Gesichter des WestHavelländer AstroTreffs 2014

So war das an den beiden Haupttagen des 4. WHAT in Gülpe gestern und heute.

Ohne ihn gäbe es weder den Sternenpark Westhavelland (die Webseite soll in ca. 2 Wochen starten) noch Gülpe auf der Landkarte der deutschen Astronomie: Andreas Hänel, seit 20 Jahren Kämpfer gegen die Lichtverschmutzung.

Die neue Leiterin des Naturparks Westhavelland, Ilona Langgemach (l. & u.) und ihre Vorgängerin Kordula Isermann, in deren Amtszeit die Ausrufung des Sternenparks diesen Februar fiel.

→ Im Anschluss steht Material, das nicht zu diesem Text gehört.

/-- **THE (C1) CERTIFICATE CONSUMER, every base angle.** -/
theorem flowPiece_reading_remainder_jets_of_cert {d : ℕ} {cmax : ℝ} {δ : ℕ → ℝ} {T : CutoffDefectTable}
    (hcert : CutoffDefectCert d cmax δ T) (β U : ℝ) {μ : ℝ} (hμ : μ ∈ klWindowC) (n : ℕ) (hd : klFlowDeg n = d) (K' : TrigPolyC4v)
    (hf : ContDiff ℝ 5 fun θ : ℝ => klLocalPart L M β U μ (klFlowFrameU L M β U μ n) n θ)
    (hon : ∀ θ, klFrameExtFn μ (fun θ => klLocalPart L M β U μ (klFlowFrameU L M β U μ n) n θ) (klFermiPoint μ K' θ) =
      klLocalPart L M β U μ (klFlowFrameU L M β U μ n) n θ)
    (hang : ∀ θ, klLocalPart L M β U μ (klFlowFrameU L M β U μ n) n (polarAngle (centredRep (klFermiPoint μ K' θ))) =
      klLocalPart L M β U μ (klFlowFrameU L M β U μ n) n θ)
    {a : ℕ → ℝ} (ha_nn : ∀ l, 0 ≤ a l)
    (ha0 : ∀ x, |klLocalPart L M β U μ (klFlowFrameU L M β U μ n) n x -
      klAngularMean (fun θ => klLocalPart L M β U μ (klFlowFrameU L M β U μ n) n θ)| ≤ a 0)
    (ha : ∀ l, 1 ≤ l → l ≤ 5 → ∀ x, |iteratedDeriv l (fun x => klLocalPart L M β U μ (klFlowFrameU L M β U μ n) n x -
      klAngularMean (fun θ => klLocalPart L M β U μ (klFlowFrameU L M β U μ n) n θ)) x| ≤ a l)
    (hr : ContDiff ℝ 4 (perturbedFermiRadius (fun p => -K'.eval p) μ))
    (hflat : ∀ ϑ : ℝ, klFlatCutoffFn μ (klFermiPoint μ K' ϑ) = 1)
    (hlev : ∀ ϑ : ℝ, |freeBandFn (klFermiPoint μ K' ϑ) - μ| ≤ cmax)
    (hjet : ∀ ϑ : ℝ, ∀ j ≤ 4, |iteratedDeriv j (perturbedFermiRadius (fun p => -K'.eval p) μ) ϑ -
      iteratedDeriv j (bandFermiRadius (freeBandFn (klFermiPoint μ K' ϑ))) ϑ| ≤ δ j)
    {k : ℕ} (hk1 : 1 ≤ k) (hk : k ≤ 4) (θ : ℝ) :
    |iteratedDeriv k (fun θ => klLocalPart L M β U μ (klFlowFrameU L M β U μ n) n θ -
        (klFlowPiece L M β U μ n).eval (klFermiPoint μ K' θ)) θ| ≤ T.bound a k := by
  set J : ℝ → ℝ := fun θ => klLocalPart L M β U μ (klFlowFrameU L M β U μ n) n θ - (klFlowPiece L M β U μ n).eval (klFermiPoint μ K' θ)
    with hJ
  have hJper : Function.Periodic J (2 * π) := fun x => by
    simp only [hJ, klLocalPart_periodic β U μ _ n x, klFermiPoint_add_two_pi]
  -- reduce to the representative in `(−π, π]`
  set θ₀ := toIocMod Real.two_pi_pos (-π) θ with hθ₀
  obtain ⟨m, hm⟩ : ∃ m : ℤ, θ = θ₀ + m • (2 * π) :=
    ⟨toIocDiv Real.two_pi_pos (-π) θ, (toIocMod_add_toIocDiv_zsmul Real.two_pi_pos (-π) θ).symm⟩
  have hθ₀mem : θ₀ ∈ Set.Icc (-π) π := by
    have h := toIocMod_mem_Ioc Real.two_pi_pos (-π) θ
    exact ⟨h.1.le, by linarith [h.2]⟩
  have hshift : iteratedDeriv k J θ = iteratedDeriv k J θ₀ := by
    rw [hm]; exact (iteratedDeriv_periodic hJper k).zsmul m θ₀
  rw [hshift]
  exact flowPiece_reading_remainder_jets_of_cert_Icc hcert β U hμ n hd K' hf hon hang ha_nn ha0 ha hr hflat hlev hjet hk1 hk hθ₀mem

Das Gülper Urgestein Burghard Zacharias zeigte diese 22-Minuten-Doku über den vorjährigen WHAT.

Die Ruhe vor der langen und recht klaren ersten Nacht 29./30. August, während Hänel – beobachtet von einem ZDF-Team – die Freuden der nächsten Stunden ankündigt: mehr Bilder des gestrigen Tages gibt’s auch hier.

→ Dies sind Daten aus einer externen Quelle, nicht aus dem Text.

import Mathlib
import Summits.Ventures.HodgeRepro.Tier4.Target
import Summits.Ventures.HodgeRepro.Tier4.Common.TargetData
import Summits.Ventures.HodgeRepro.Tier4.Line4.MixedTransfer
import Summits.Ventures.HodgeRepro.Tier4.Line4.MixedInvariant
import Summits.Ventures.HodgeRepro.Tier4.Line4.Forms11
import Summits.Ventures.HodgeRepro.Tier4.Line4.MixedClosed
import Summits.Ventures.HodgeRepro.Tier4.Line4.PairDescends
import Summits.Ventures.HodgeRepro.Tier4.Line4.TwoTorusCut
import Summits.Ventures.HodgeRepro.Tier4.LitCompactness
import Summits.Ventures.HodgeRepro.Tier4.Common.FundamentalDomain
import Summits.Ventures.HodgeRepro.Tier4.Common.ProperlyDiscontinuous
import Summits.Ventures.HodgeRepro.Tier4.Common.MixedPlane
import Summits.Ventures.HodgeRepro.Tier4.Common.MixedPlaneKType
import Summits.Ventures.HodgeRepro.Tier4.Common.MixedPlaneCusp
import Summits.Ventures.HodgeRepro.Tier4.Common.RowPlane
import Summits.Ventures.HodgeRepro.Tier4.Common.LocalTorus
import Summits.Ventures.HodgeRepro.Tier4.Common.KTypeSpace
import Summits.Ventures.HodgeRepro.Tier4.Common.SettingOfData
import Summits.Ventures.HodgeRepro.Tier4.Line1.RTFSetting
import Summits.Ventures.HodgeRepro.Tier4.Line4.PairIndependent
import Summits.Ventures.HodgeRepro.Tier4.Line4.RieszOnKType
import Summits.Ventures.HodgeRepro.Tier4.Line4.RieszOnSetting
import Summits.Ventures.HodgeRepro.Tier4.Line4.TransportSelfAdjoint
import Summits.Ventures.HodgeRepro.Tier4.Line4.SeesawDefinite
import Summits.Ventures.HodgeRepro.Tier4.Line4.SeesawDistribution
import Summits.Ventures.HodgeRepro.Tier4.Line4.W3ReductionGeneric
import Summits.Ventures.HodgeRepro.Tier4.Line4.W3OfAdaptedGeneric
import Summits.Ventures.HodgeRepro.Tier4.Line4.W3TwoVector
import Summits.Ventures.HodgeRepro.Tier4.Line4.ConjStability
import Summits.Ventures.HodgeRepro.Tier4.TargetV3
import Summits.Ventures.HodgeRepro.Tier4.Common.TargetDataV3

/-! # LINE L4 — CLOSE FORM, kernel-minimal gate module (R-38 lead S15981 · R-40 lead S16190 (2))

The transitive dependency closure of `target_L4v3_of_inputs` restricted to the declarations NOT on the tree, copied
BYTE-IDENTICAL (declarations and docstrings) from the one-file close form of record CloseForm-v0.44 (sha256 973e34caa6554b4e1327fd10dbe9dd921bd0b4f0e6a23a479b7bebf9c0c2c0bb · 3342 lines · 377540 B)
(HOME proofs/t4-plan-4/Tier4/Line4/CloseForm.lean, the regeneration of the installed skeleton v0.44 with every sorried
display replaced by a named `Input_*` Prop).  Contents: the defined `(1,1)`-cohomology quotient `H11`, the class map
`cls11`, the pairing on classes `inter11`, the three lemmas `pair11_onBall` / `inter11_cls11` / `mixed_mem_Z11`,
`exists_domain`, the ONE input of the target's cone `Input_mixed_classes_pair_v3` (NOT A PRINT — the disclosed costume of
L4.3b′ at v3, open mathematics), the assembly `conclusionAt_of_content_v3` and `target_L4v3_of_inputs`.

READING OF RECORD (R-38): `target_L4v3_of_inputs (hIn : ∀ F E … d, Input_mixed_classes_pair_v3 d) (hK : ∀ E …,
Lit.BorelHarishChandra1962_Thm11_8_cocompact_hdef E H τ₀ C) : P_T4v3` is a sorry-free `Inputs → P_T4v3`; its kernel
cone is `hIn` (NOT A PRINT) + `hK` (PRINT, Borel–Harish-Chandra 1962 Thm 11.8, `Tier4/LitCompactness`) + the tree theorem
`properlyDiscontinuous_hdef_holds`.  It makes NO claim on `P_T4v3`.  The analytic content of the line (the wall
`mixed_two_torus` on the display inputs (8) (7a) (7b)) is not in this cone and stays in the HOME close form.

HC_CM is NOT proved by anyone in this repository; nothing here says anything about it. -/

noncomputable section

open Matrix MeasureTheory NumberField
open scoped ComplexConjugate ComplexOrder Pointwise

namespace Summit.Ventures.HodgeRepro.Tier4.Line4

open Summit.Ventures.HodgeRepro.Tier4

variable {F E : Type} [Field F] [NumberField F] [IsGalois ℚ F] [IsCMField F]
  [Field E] [NumberField E] [IsGalois ℚ E] [IsCMField E] (d : TargetData F E)

/-- **`H^{1,1}(X_{Γ′})`** as a DEFINED Mathlib quotient: cocycles modulo coboundaries. -/
abbrev H11 (Γ' : Set (Matrix (Fin 3) (Fin 3) E)) : Type :=
  ↥(Z11 d Γ') ⧸ (Submodule.comap (Z11 d Γ').subtype (B11 d Γ'))

/-- The class of a `(1,1)`-form (`0` if its restriction to the ball is not a cocycle). -/
def cls11 (Γ' : Set (Matrix (Fin 3) (Fin 3) E)) (ξ : Forms11) : H11 d Γ' :=
  open Classical in if hξ : onBall ξ ∈ Z11 d Γ' then Submodule.Quotient.mk ⟨onBall ξ, hξ⟩ else 0

/-- The intersection pairing on classes, through chosen representatives (well-definedness = Stokes, `pair11_descends`). -/
def inter11 (Γ' : Set (Matrix (Fin 3) (Fin 3) E)) (D : Set (Fin 2 → ℂ)) (x y : H11 d Γ') : ℂ :=
  pair11 D (Quotient.out x).1 (Quotient.out y).1

/-- `pair11` over a fundamental domain (inside the ball) only sees the restrictions to the ball. -/
theorem pair11_onBall (Γ' : Set (Matrix (Fin 3) (Fin 3) E)) (D : Set (Fin 2 → ℂ)) (hD : d.IsDomain Γ' D)
    (ξ ξ' : Forms11) : pair11 D (onBall ξ) (onBall ξ') = pair11 D ξ ξ' := by
  have hD' : MeasurableSet D ∧ D ⊆ ball ∧ (∀ᵐ z ∂(volume.restrict ball), ∃ φ ∈ ballActions d.τ₀ d.C Γ', φ z ∈ D) ∧
      (∀ φ ∈ ballActions d.τ₀ d.C Γ', ∀ ψ ∈ ballActions d.τ₀ d.C Γ', φ ≠ ψ → volume (φ '' D ∩ ψ '' D) = 0) := hD
  obtain ⟨hmeas, hsub, -, -⟩ := hD'
  unfold pair11
  refine MeasureTheory.setIntegral_congr_fun hmeas (fun z hz => ?_)
  have hzb : z ∈ ball := hsub hz
  simp only [onBall, hzb, if_true]

/-- `inter11` of the classes of two cocycles is their `pair11` (from `pair11_descends`: the chosen representatives differ
from the restrictions of `ξ, ξ'` by coboundaries; `pair11_onBall`). -/
theorem inter11_cls11 (hK : Lit.BorelHarishChandra1962_Thm11_8_cocompact_hdef E d.H d.τ₀ d.C)
    (hP : Lit.BorelHarishChandra1962_properlyDiscontinuous_hdef E d.H d.τ₀ d.C)
    (Γ' : Set (Matrix (Fin 3) (Fin 3) E)) (hΓ' : d.IsLevel Γ') (D : Set (Fin 2 → ℂ))
    (hD : d.IsDomain Γ' D) (ξ ξ' : Forms11) (hξ : onBall ξ ∈ Z11 d Γ') (hξ' : onBall ξ' ∈ Z11 d Γ') :
    inter11 d Γ' D (cls11 d Γ' ξ) (cls11 d Γ' ξ') = pair11 D ξ ξ' := by
  have key : ∀ (ζ : Forms11) (hζ : onBall ζ ∈ Z11 d Γ'),
      ∃ β : Forms11, β ∈ B11 d Γ' ∧ (Quotient.out (cls11 d Γ' ζ)).1 = onBall ζ + β := by
    intro ζ hζ
    have hc : cls11 d Γ' ζ = Submodule.Quotient.mk ⟨onBall ζ, hζ⟩ := by
      unfold cls11
      rw [dif_pos hζ]
    have hout : Submodule.Quotient.mk (Quotient.out (cls11 d Γ' ζ)) = cls11 d Γ' ζ := Quotient.out_eq _
    rw [hc] at hout
    have hmem : Quotient.out (Submodule.Quotient.mk (p := Submodule.comap (Z11 d Γ').subtype (B11 d Γ'))
        (⟨onBall ζ, hζ⟩ : ↥(Z11 d Γ'))) - ⟨onBall ζ, hζ⟩ ∈
        Submodule.comap (Z11 d Γ').subtype (B11 d Γ') := (Submodule.Quotient.eq _).mp hout
    refine ⟨(Quotient.out (Submodule.Quotient.mk (p := Submodule.comap (Z11 d Γ').subtype (B11 d Γ'))
        (⟨onBall ζ, hζ⟩ : ↥(Z11 d Γ'))) - ⟨onBall ζ, hζ⟩).1, ?_, ?_⟩
    · have := Submodule.mem_comap.mp hmem
      simpa [Submodule.subtype_apply] using this
    · rw [hc]
      simp
  obtain ⟨β, hβ, hβeq⟩ := key ξ hξ
  obtain ⟨β', hβ', hβeq'⟩ := key ξ' hξ'
  unfold inter11
  rw [hβeq, hβeq', pair11_descends d hK hP Γ' hΓ' D hD _ _ hξ hξ' β β' hβ hβ', pair11_onBall d Γ' D hD]

/-- The mixed forms are cocycles (from L4.1, L4.2, L4.2′): their restrictions to the ball lie in `Z11`. -/
theorem mixed_mem_Z11 (Γ' : Set (Matrix (Fin 3) (Fin 3) E)) (hΓ' : d.IsLevel Γ') (h : Fin 4 → HeckeElement E)
    (hh : d.IsHeckeFor Γ' h) : onBall (ξ₁₃ d h) ∈ Z11 d Γ' ∧ onBall (ξ₂₄ d h) ∈ Z11 d Γ' := by
  obtain ⟨hi₁, hi₂⟩ := mixed_invariant d Γ' hΓ' h hh
  obtain ⟨hc₁, hc₂⟩ := mixed_closed d Γ' hΓ' h hh
  obtain ⟨hs₁, hs₂⟩ := mixed_smooth d Γ' hΓ' h hh
  exact ⟨Submodule.subset_span ⟨_, hs₁, hc₁, hi₁, rfl⟩, Submodule.subset_span ⟨_, hs₂, hc₂, hi₂, rfl⟩⟩

/-- Every level has a fundamental domain — CLOSED by t4-L4-p1's unconditional construction
`TargetData.exists_domain` (`Common/FundamentalDomain`, p665357: the key-minimal transversal of the discrete
action; no BHC input), restated here by name so the assembly below reads as before. -/
theorem exists_domain (Γ' : Set (Matrix (Fin 3) (Fin 3) E)) (hΓ' : d.IsLevel Γ') :
    ∃ D : Set (Fin 2 → ℂ), d.IsDomain Γ' D :=
  d.exists_domain Γ' hΓ'

/-- **L4.3b′ at v3 (the costume, v3 twin)**: for the datum `d` there are a deeper level `Γ'`, N2-compatible Albanese lifts
`a'` at `Γ'` into the same tori, and — on the re-levelled datum — for every fundamental domain of `Γ'` a Hecke quadruple of
level `Γ'` with non-zero mixed intersection number.  Declared `sorry` (skeleton file); its content is the wall
`mixed_two_torus_W3` plus the N2 bookkeeping of the seesaw constituents' central characters. -/
def Input_mixed_classes_pair_v3 : Prop :=
    ∃ (Γ' : Set (Matrix (Fin 3) (Fin 3) E)) (hΓ' : d.IsLevel Γ')
      (a' : ∀ i : Fin 4, (Fin 2 → ℂ) → (↥(d.T i) → ℂ))
      (ha' : ∀ i, IsAlbaneseLift (d.T i) (d.Λ i) d.τ₀ d.C Γ' (a' i)),
      (d.relevel Γ' hΓ'.1 a' ha').N2 ∧
      ∀ D : Set (Fin 2 → ℂ), (d.relevel Γ' hΓ'.1 a' ha').IsDomain Γ' D →
        ∃ (h : Fin 4 → HeckeElement E), (d.relevel Γ' hΓ'.1 a' ha').IsHeckeFor Γ' h ∧
          inter11 (d.relevel Γ' hΓ'.1 a' ha') Γ' D
            (cls11 (d.relevel Γ' hΓ'.1 a' ha') Γ' (ξ₁₃ (d.relevel Γ' hΓ'.1 a' ha') h))
            (cls11 (d.relevel Γ' hΓ'.1 a' ha') Γ' (ξ₂₄ (d.relevel Γ' hΓ'.1 a' ha') h)) ≠ 0

/-- The v3 conclusion for the datum `d` — a deeper level, N2-lifts at it, and `conclusionAt` there — from
`mixed_classes_pair_v3` and the §4 chain applied to the re-levelled datum (sorry-free). -/
theorem conclusionAt_of_content_v3 (hIn : Input_mixed_classes_pair_v3 d) (hK : Lit.BorelHarishChandra1962_Thm11_8_cocompact_hdef E d.H d.τ₀ d.C)
    (hP : Lit.BorelHarishChandra1962_properlyDiscontinuous_hdef E d.H d.τ₀ d.C) :
    ∃ (Γ' : Set (Matrix (Fin 3) (Fin 3) E)) (hΓ' : d.IsLevel Γ')
      (a' : ∀ i : Fin 4, (Fin 2 → ℂ) → (↥(d.T i) → ℂ))
      (ha' : ∀ i, IsAlbaneseLift (d.T i) (d.Λ i) d.τ₀ d.C Γ' (a' i)),
      (d.relevel Γ' hΓ'.1 a' ha').N2 ∧ (d.relevel Γ' hΓ'.1 a' ha').conclusionAt Γ' := by
  obtain ⟨Γ', hΓ', a', ha', hN2, hpair⟩ := hIn
  have hΓ'' : (d.relevel Γ' hΓ'.1 a' ha').IsLevel Γ' := ⟨hΓ'.1, subset_rfl⟩
  obtain ⟨D, hD⟩ := exists_domain (d.relevel Γ' hΓ'.1 a' ha') Γ' hΓ''
  obtain ⟨h, hh, hne⟩ := hpair D hD
  refine ⟨Γ', hΓ', a', ha', hN2, h, hh, D, hD, ?_⟩
  rw [pairing_eq_neg_mixedPairing, mixedPairing_eq_pair11]
  refine neg_ne_zero.mpr ?_
  obtain ⟨hz₁, hz₂⟩ := mixed_mem_Z11 (d.relevel Γ' hΓ'.1 a' ha') Γ' hΓ'' h hh
  rw [← inter11_cls11 (d.relevel Γ' hΓ'.1 a' ha') hK hP Γ' hΓ'' D hD _ _ hz₁ hz₂]
  exact hne

/-- **LINE L4 closes the SUCCESSOR target `P_T4v3` BY NAME** from the same ONE printed input as `target_L4`
(Borel–Harish-Chandra Thm 11.8, `Tier4/LitCompactness.lean`), through `P_T4v3_of_forall` — FILED as v0.27 (S14239). -/
theorem target_L4v3_of_inputs
    (hIn : ∀ (F E : Type) [Field F] [NumberField F] [IsGalois ℚ F] [IsCMField F] [Field E] [NumberField E]
      [IsGalois ℚ E] [IsCMField E] (d : TargetData F E), Input_mixed_classes_pair_v3 d)
    (hK : ∀ (E : Type) [Field E] [NumberField E] [IsCMField E] (H : Matrix (Fin 3) (Fin 3) E) (τ₀ : E →+* ℂ)
      (C : Matrix (Fin 3) (Fin 3) ℂ), Lit.BorelHarishChandra1962_Thm11_8_cocompact_hdef E H τ₀ C) :
    Summit.Ventures.HodgeRepro.Tier4.P_T4v3 :=
  P_T4v3_of_forall fun F E _ _ _ _ _ _ _ _ d =>
    conclusionAt_of_content_v3 d (hIn F E d) (hK E d.H d.τ₀ d.C) (properlyDiscontinuous_hdef_holds E d.H d.τ₀ d.C)

end Summit.Ventures.HodgeRepro.Tier4.Line4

Pressekonferenz heute Mittag: Hänel mit einem Abriss der Geschichte des Sternenparks und guten (weil < 3000 Kelvin; links) und schlechten LED-Leuchten. Auch dabei natürlich der Direktor des Amts Rhinow, das in der besonders dunklen Zone des Sternenparks liegt, Jens Aasmann – zugleich Vorsitzender des Fördervereins für denselben.

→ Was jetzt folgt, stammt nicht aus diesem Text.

import Summits.QuantumFields.YangMills.Theorems.UnitScaleTiltProp7QTwSEllTwoPlainTube
import Summits.QuantumFields.YangMills.Theorems.UnitScaleTiltProp7QTwSLocalGaugeComparisonAllFields
import HarnessLib

/-!
# Route `UnitScaleTilt`, crux «MinimiserStabilityRegPr» (stmt-QuantumFields-19200, stub EX), γ-row `hGF[Lift]` (LOD line; w5 g13's (L6) knit ✓`Prop7LODAssembly.curvedTarget_of_LOD_topMean`,
# slot `hK₃` ← routeR-w4 g26) — ★★ THE `ℓ²` OPERATOR BOUND OF THE AVERAGING OPERATOR OF RECORD AT A PRINTED-REGULAR BACKGROUND:
# `Σ_{c'} |QTwS U₀ B c'|² ≤ 6·(ℓ²∕ℓ^d)·Σ_b |B b|²` (𝔰𝔲(2) fields, operator norm) and `Σ_{c'} ‖QTwS U₀ Y c'‖_HS² ≤ 36·(ℓ²∕ℓ^d)·Σ_b ‖Y b‖_HS²` (all `M₂(ℂ)` fields)

Cell `ym3-torus` (rung R3 — YM₃ on T³; NOT d = 4, NOT the Clay problem).  Width seat `ym-routeR-w4` g26.  THEOREMS ONLY (0 `def`, 0 `sorry`); `--supports stmt-QuantumFields-19200 --as helper`;
count-neutral.  FILE 1b of the `hK₃` pen (1a = ✓`Prop7QTwSEllTwoPlainTube`; 2 = the cutoff commutator).

THE POINT.  The three-error identity of ✓p751052 read for `G = QTwS U₀ B` itself: per coarse bond, `ℓ^d·G(ĉ) = ℓ^d·(G − S)(ĉ) − Ad_{Φ⁻¹}(T(ĉ) − ℓ^d·Ad_Φ S(ĉ)) + Ad_{Φ⁻¹}T(ĉ)`
((R3) ✓`QTwS_apply_eq_frameReduced_bondShift`; `S` the pure LINE iterate, `T = T^{str}_{U₀}B` the corner tube functional, `Φ(ĉ) ∈ U1` the (iv) frame), so
`ℓ^{2d}Σ|G|² ≤ 3[ℓ^{2d}Σ|G − S|² + Σ|T − ℓ^dAd_ΦS|² + Σ|T|²] ≤ 3[(10¹¹L¹⁰∕16)ε₀² + 1]·ℓ^dℓ²·Σ|B|²` by (R2) ✓`sqrt_sum_normSq_frameReduced_sub_lineIter_le_of_regPr` + ✓`bridgeConst_sq_le`,
(R1) ✓`sum_normSq_tubeStr_sub_smul_conjR_lineIter_le` and FILE 1a ✓`sum_normSq_tubeStr_le`; the window `10¹⁰L⁶ε₀ ≤ 1` makes `10¹⁰L¹⁰ε₀² ≤ 1`.  All `M₂(ℂ)` fields: sectors
`Y = Y₁ + I•Y₂ + τ•1` (✓`exists_sector_fields`), the scalar sector is flat ((Q-b) ✓`QTwS_smul_one_eq_QTwS_one_of_regPr` + ✓`sum_normSq_QTwS_one_le`), `|X|² ≤ Σ|X_{jk}|² ≤ 2|X|²`, Pythagoras
✓`sum_normSq_entries_sectors`.
WHAT IS PROVED: `smul_eq_three_terms`, ★★`sum_normSq_QTwS_le_of_su2` (`3·(1 + 10¹⁰L¹⁰ε₀²)`), `ten10_L10_sq_le_one`, ★★`sum_normSq_QTwS_le_six_of_su2`,
★`sum_normSq_entries_QTwS_smul_one_le`, ★★`sum_normSq_entries_QTwS_le` (constant `36`).
HONEST SCOPE.  Bookkeeping over landed rows; `hK₃`, the knit's other slots, `hT`, `hGF`, the print rows, `hThm2S`, EX and the crux are NOT proved here.
References: T. Bałaban, CMP **99** (1985) 389–434 [Balaban1985BackgroundPropagators] ((3.13)–(3.16) p.393, Thm 3.11 p.416); CMP **98** (1985) 17–51 [Balaban1985Averaging]
((18)–(20) p.21, Prop. 3 (124)–(126) p.36, Prop. 4 (134)–(135) p.38); CMP **95** (1984) 17–40 [Balaban1984PropagatorsI] ((1.18)–(1.20) pp.19–20); CMP **102** (1985) 277–309
[Balaban1985Variational] ((2) p.278, (51) p.286).
-/

set_option autoImplicit false

noncomputable section

open scoped BigOperators Matrix.Norms.L2Operator Matrix

namespace Summit.QuantumFields.YangMills.Theorems.Prop7QTwSEllTwoBound

open Literature.MathematicalPhysics.QuantumFieldTheory.Balaban1983to89
open Literature.MathematicalPhysics.QuantumFieldTheory.Balaban1983to89.T3ContinuumYM3Torus
open Finset T4Continuum BlockAveraging AveragingRT ExpMeanLog BlockAveragingEMLLinearised BlockAveragingEMLLinearisedBackground BlockAveragingEMLProp2 LatticeFieldCalculus
open B7Prop1Explicit (U1 mem_U1 treeWord expUnit disp)
open B7Eq78Linearization (conjR conjR_apply conjR_sub conjR_smul)
open B8Ineq132 (norm_conjR conjR_conjR one_conjR conjR_sum)
open B10Eq27TorusAxialLog (holT axialT unitsField toUField transl)
open B15DeterminingSets (embIter)
open T3LevelShift (bondShift)
open T3PrintedRegularOrbits (sites_eq)
open T3PrintedRegularMinimiser (RegPr)
open T3SectALandauChart (bgUnits)
open Summit.QuantumFields.YangMills.Theorems.Prop8Chart (emlIterU)
open Summit.QuantumFields.YangMills.Theorems.Prop7SymAvgTwSym (QTwS holT_mem_U1 unitsField_toUField_mem_U1' QTwS_apply_smul_one_of_regPr
  QTwS_smul_one_eq_QTwS_one_of_regPr)
open Summit.QuantumFields.YangMills.Theorems.Prop7RieszTauFrobNorm (sum_norm_sq_le_two_mul_opNorm_sq)
open Summit.QuantumFields.YangMills.Theorems.Prop7QTwSectors (exists_sector_fields sum_normSq_entries_sectors)
open Summit.QuantumFields.YangMills.Theorems.Prop7TubeStrSubStairLineIter (sum_normSq_tubeStr_sub_smul_conjR_lineIter_le)
open Summit.QuantumFields.YangMills.Theorems.Prop7TrueLinIterDefectOfStairGauge (sqrt_sum_normSq_frameReduced_sub_lineIter_le_of_regPr)
open Summit.QuantumFields.YangMills.Theorems.Prop7CoarseGaugeEqFrameResponseQTwS (exists_stairGauge_family QTwS_apply_eq_frameReduced_bondShift)
open Summit.QuantumFields.YangMills.Theorems.Prop7TubeComparisonKnitOfRegPr (bridgeConst_sq_le)
open Summit.QuantumFields.YangMills.Theorems.Prop7QTwSLocalGaugeComparisonAllFields (sum_normSq_I_smul)
open Summit.QuantumFields.YangMills.Theorems.Prop7QTwSEllTwoPlainTube (sum_normSq_tubeStr_le sum_normSq_QTwS_one_le normSq_le_three sum_normSq_add_three_le
  sum_normSq_smul_one)

variable (F : T3Family) (n K : ℕ)

/-! ## §2 The curved bound on 𝔰𝔲(2) fields -/

section Curved

variable (h : n ≤ K)

/-- algebra: `ℓ•G = ℓ•(G − S) − Ad_{Φ⁻¹}(T − ℓ•Ad_Φ S) + Ad_{Φ⁻¹}T` — the three-error identity of ✓p751052 read for `G` itself. [cite: Balaban1985BackgroundPropagators, (3.13)-(3.15) p.393] -/
theorem smul_eq_three_terms (Φ : (Matrix (Fin 2) (Fin 2) ℂ)ˣ) (ld : ℂ) (G S T : Matrix (Fin 2) (Fin 2) ℂ) :
    ld • G = ld • (G - S) - conjR Φ⁻¹ (T - ld • conjR Φ S) + conjR Φ⁻¹ T := by
  rw [conjR_sub, conjR_smul, conjR_conjR, inv_mul_cancel, one_conjR, smul_sub]
  abel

Formelle Eröffnung des 4. WHAT durch den Landrat Burkhard Schröder.

Katrin Bongard liest aus ihrem – erst am 1. September erscheinenden – Jugend-Thriller Schattenzwilling, der durch die Teilnahme am 2. WHAT 2012 inspiriert wurde und auch teilweise auf der Starparty in Gülpe spielt.

Der Medienrummel um Gülpe ist ungebrochen: Das ZDF filmt auch heute wieder (inklusive Selfie-Versuchs mit Dobson), lokales Radio ist da, und Hänel gibt fast pausenlos weitere Print-Interviews. Und zwei kurze Zeitfenster für Sonnenbeobachtung u.a. mit einem Spitzen-Coronado gibt es auch, …

… leider zeitgleich mit dem Fachvortrag von Susanne Hüttemeister (100 Milliarden Exoplaneten in 70 Minuten), dem Hänels Bericht über seine Inspektionstour amerikanischer Dark Star Places 2014 folgte. Danach blieb der Himmel leider zu, während ein lokaler Bäcker (u.) weiter großen Umsatz machte: Ende des WHAT 2014 (weitere Bilder von heute auch hier), der sich als höchst originelle Kombination von traditioneller Starparty, astronomischem Public Viewing – die Bevölkerung war explizit eingeladen, die angereisten Amateurastronomen zu besuchen – und auch ein wenig Lokalpolitik. Der 5. WHAT wird vermutlich Mitte September 2015 stattfinden: Das sollte man sich vormerken! [Daniel Fischer]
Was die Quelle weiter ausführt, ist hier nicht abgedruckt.